À ces diverses sortes de venaison, les eaux du lac et de la petite rivière ajoutaient encore leur contingent. Personne ne s’entendait mieux à pêcher que le calme et paisible sergent Long. Soit qu’il laissât le poisson mordre à son hameçon amorcé, soit qu’il cinglât les eaux avec sa ligne armée d’hameçons vides, personne ne pouvait rivaliser avec lui d’habileté et de patience, — si ce n’était la fidèle Madge, la compagne de Mrs. Paulina Barnett. Pendant des heures entières, ces deux disciples du célèbre Isaac Walton[1] restaient assis l’un près de l’autre, la ligne à la main, guettant leur proie, ne prononçant pas une parole ; mais, grâce à eux, la « marée ne manqua jamais », et le lagon ou la rivière leur livraient journellement de magnifiques échantillons de la famille des salmonées.
Pendant ces excursions qui se poursuivirent presque quotidiennement jusqu’à la fin du mois d’août, les chasseurs eurent souvent affaire à des animaux fort dangereux. Jasper Hobson constata, non sans une certaine appréhension, que les ours étaient nombreux sur cette partie du territoire. Il était rare, en effet, qu’un jour se passât sans qu’un couple de ces formidables carnassiers ne fût signalé. Bien des coups de fusil furent adressés à ces terribles visiteurs. Tantôt, c’était une bande de ces ours bruns qui sont fort communs sur toute la région de la Terre-Maudite, tantôt, une de ces familles d’ours polaires d’une taille gigantesque, que les premiers froids amèneraient sans doute en plus grand nombre aux environs du cap Bathurst. Et, en effet, dans les récits d’hivernage, on peut observer que les explorateurs ou les baleiniers sont plusieurs fois par jour exposés à la rencontre de ces carnassiers.

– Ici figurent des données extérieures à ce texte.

/-- **Sahi positivity travels along monotone maps** (Kahn: "realize the `X_i`'s as increasing
functions of independent Bernoullis … and invoke Harris", for every order `n`): if `w` is Sahi-positive
of order `n` and `G` is monotone then so is `G_* w` (pull the monotone family back along `G`).
[cite: Kahn2022, p. 2 (Underlying independents); LiebSahi2021, Conj. 1.1] -/
theorem SahiPositive.of_pushWeight [Fintype γ] [Preorder β] [Preorder γ] {w : β → ℝ} {n : ℕ}
    (h : SahiPositive w n) {G : β → γ} (hG : Monotone G) : SahiPositive (pushWeight w G) n := by
  intro f hf hmono
  rw [sahiE_pushWeight]
  exact h _ (fun i x => hf i (G x)) (fun i => (hmono i).comp hG)

/-- **The FKG lattice condition survives zero extension along a lattice embedding**: if `E` is
injective and preserves `⊓` and `⊔`, the push-forward (= extension by `0` off the range) of an FKG
probability weight is an FKG probability weight. [cite: Kahn2022, p. 1 eq. (1) (positive lattice condition); FortuinKasteleynGinibreCMP1971, eq. (1)] -/
theorem isFKGMeasure_pushWeight [Fintype γ] [Lattice β] [Lattice γ] {μ : β → ℝ} (hμ : IsFKGMeasure μ)
    {E : β → γ} (hE : Function.Injective E) (hinf : ∀ a b, E (a ⊓ b) = E a ⊓ E b)
    (hsup : ∀ a b, E (a ⊔ b) = E a ⊔ E b) : IsFKGMeasure (pushWeight μ E) where
  nonneg c := pushWeight_nonneg hμ.nonneg E c
  sum_eq_one := by rw [sum_pushWeight, hμ.sum_eq_one]
  mul_le_mul x y := by
    have h0 : ∀ c, 0 ≤ pushWeight μ E c := fun c => pushWeight_nonneg hμ.nonneg E c
    by_cases hx : ∃ a, E a = x
    · by_cases hy : ∃ b, E b = y
      · obtain ⟨a, rfl⟩ := hx
        obtain ⟨b, rfl⟩ := hy
        rw [← hinf, ← hsup, pushWeight_apply_of_injective μ hE, pushWeight_apply_of_injective μ hE,
          pushWeight_apply_of_injective μ hE, pushWeight_apply_of_injective μ hE]
        exact hμ.mul_le_mul a b
      · rw [pushWeight_eq_zero_of_forall_ne μ (fun b hb => hy ⟨b, hb⟩), mul_zero]
        exact mul_nonneg (h0 _) (h0 _)
    · rw [pushWeight_eq_zero_of_forall_ne μ (fun a ha => hx ⟨a, ha⟩), zero_mul]
      exact mul_nonneg (h0 _) (h0 _)

end PushForward

/-! ### Coin (product) weights on the cube `ι → Bool` -/

section Coin

variable {ι : Type*} [Fintype ι]

/-- The **product weight of independent coins** with `P(Y_i = 1) = q_i` on the cube `ι → Bool`:
`Π_i (q_i if y_i else 1 − q_i)` — Sahi's product measure `μ(S) = Π_{x∈S} m_x Π_{y∉S}(1 − m_y)` in
Boolean coordinates; Kahn's "independent (nonidentical) Bernoullis".
[cite: Sahi2008, eq. (2) (p. 210); Kahn2022, p. 2 footnote 1] -/
def coinWeight (q : ι → ℝ) (y : ι → Bool) : ℝ := ∏ i, if y i then q i else 1 - q i

/-- Non-degenerate coins give every point of the cube positive mass. [cite: Sahi2008, eq. (2) (p. 210)] -/
theorem coinWeight_pos {q : ι → ℝ} (hq : ∀ i, 0 < q i ∧ q i < 1) (y : ι → Bool) :
    0 < coinWeight q y :=
  prod_pos fun i _ => by
    split_ifs
    · exact (hq i).1
    · exact sub_pos.2 (hq i).2

/-- Coin weights are nonnegative for `q ∈ [0,1]^ι`. [cite: Sahi2008, eq. (2) (p. 210)] -/
theorem coinWeight_nonneg {q : ι → ℝ} (hq : ∀ i, 0 ≤ q i ∧ q i ≤ 1) (y : ι → Bool) :
    0 ≤ coinWeight q y :=
  prod_nonneg fun i _ => by
    split_ifs
    · exact (hq i).1
    · exact sub_nonneg.2 (hq i).2

variable [DecidableEq ι]

/-- Fubini on the cube: `Σ_y Π_i F_i(y_i) = Π_i (F_i(1) + F_i(0))` (plumbing). [folklore] -/
private theorem sum_prod_bool (F : ι → Bool → ℝ) :
    ∑ y : ι → Bool, ∏ i, F i (y i) = ∏ i, (F i true + F i false) := by
  have h := prod_univ_sum (fun _ : ι => (univ : Finset Bool)) F
  rw [Fintype.piFinset_univ] at h
  rw [← h]
  exact prod_congr rfl fun i _ => Fintype.sum_bool _

/-- Coin weights have total mass `1`. [cite: Sahi2008, eq. (2) (p. 210)] -/
theorem sum_coinWeight (q : ι → ℝ) : ∑ y, coinWeight q y = 1 := by
  have h := sum_prod_bool (fun i b => if b then q i else 1 - q i)
  simp only [Bool.false_eq_true, ↓reduceIte, add_sub_cancel, prod_const_one] at h
  exact h

/-- **Marginals of the coin weight**: the event "`Y_i = 1` for all `i ∈ S`" has probability
`Π_{i∈S} q_i`. [cite: Sahi2008, eq. (2) (p. 210); Kahn2022, p. 2 footnote 1 (b)] -/
theorem sum_coinWeight_forall (q : ι → ℝ) (S : Finset ι) :
    ∑ y, (if ∀ i ∈ S, y i = true then coinWeight q y else 0) = ∏ i ∈ S, q i := by
  have h := sum_prod_bool
    (fun i b => (if b then q i else 1 - q i) * (if i ∈ S then (if b then 1 else 0) else 1))
  have hF : ∀ y : ι → Bool,
      (∏ i, (if y i then q i else 1 - q i) * (if i ∈ S then (if y i then (1 : ℝ) else 0) else 1)) =
        if ∀ i ∈ S, y i = true then coinWeight q y else 0 := by
    intro y
    rw [prod_mul_distrib, Fintype.prod_ite_mem, prod_boole]
    unfold coinWeight
    split_ifs <;> simp
  simp only [hF] at h
  rw [h, ← Fintype.prod_ite_mem S q]
  refine prod_congr rfl fun i _ => ?_
  by_cases hi : i ∈ S <;> simp [hi]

Marbre et Sabine aperçurent aussi, à plusieurs reprises, des bandes de loups qui, à l’approche des chasseurs, détalaient comme une vague mouvante. On les entendait « aboyer », surtout quand ils étaient lancés sur les talons d’un renne ou d’un wapiti. C’étaient de grands loups gris, hauts de trois pieds, à longue queue, dont la fourrure devait blanchir aux approches de l’hiver. Ce territoire, très peuplé, leur offrait une nourriture facile, et ils y abondaient. Il n’était pas rare de rencontrer, en de certains endroits boisés, des trous à plusieurs entrées, dans lesquels ces animaux se terraient à la façon des renards. À cette époque, bien repus, ils fuyaient les chasseurs du plus loin qu’ils les apercevaient, avec cette couardise qui distingue leur race. Mais, aux heures de la faim, ces animaux pouvaient devenir terribles par leur nombre, et, puisque leurs terriers étaient là, c’est qu’ils ne quittaient point la contrée, même pendant la saison d’hiver.
Un jour, les chasseurs rapportèrent au fort Espérance un animal assez
- ↑ Auteur d’un traité de la pêche à la ligne.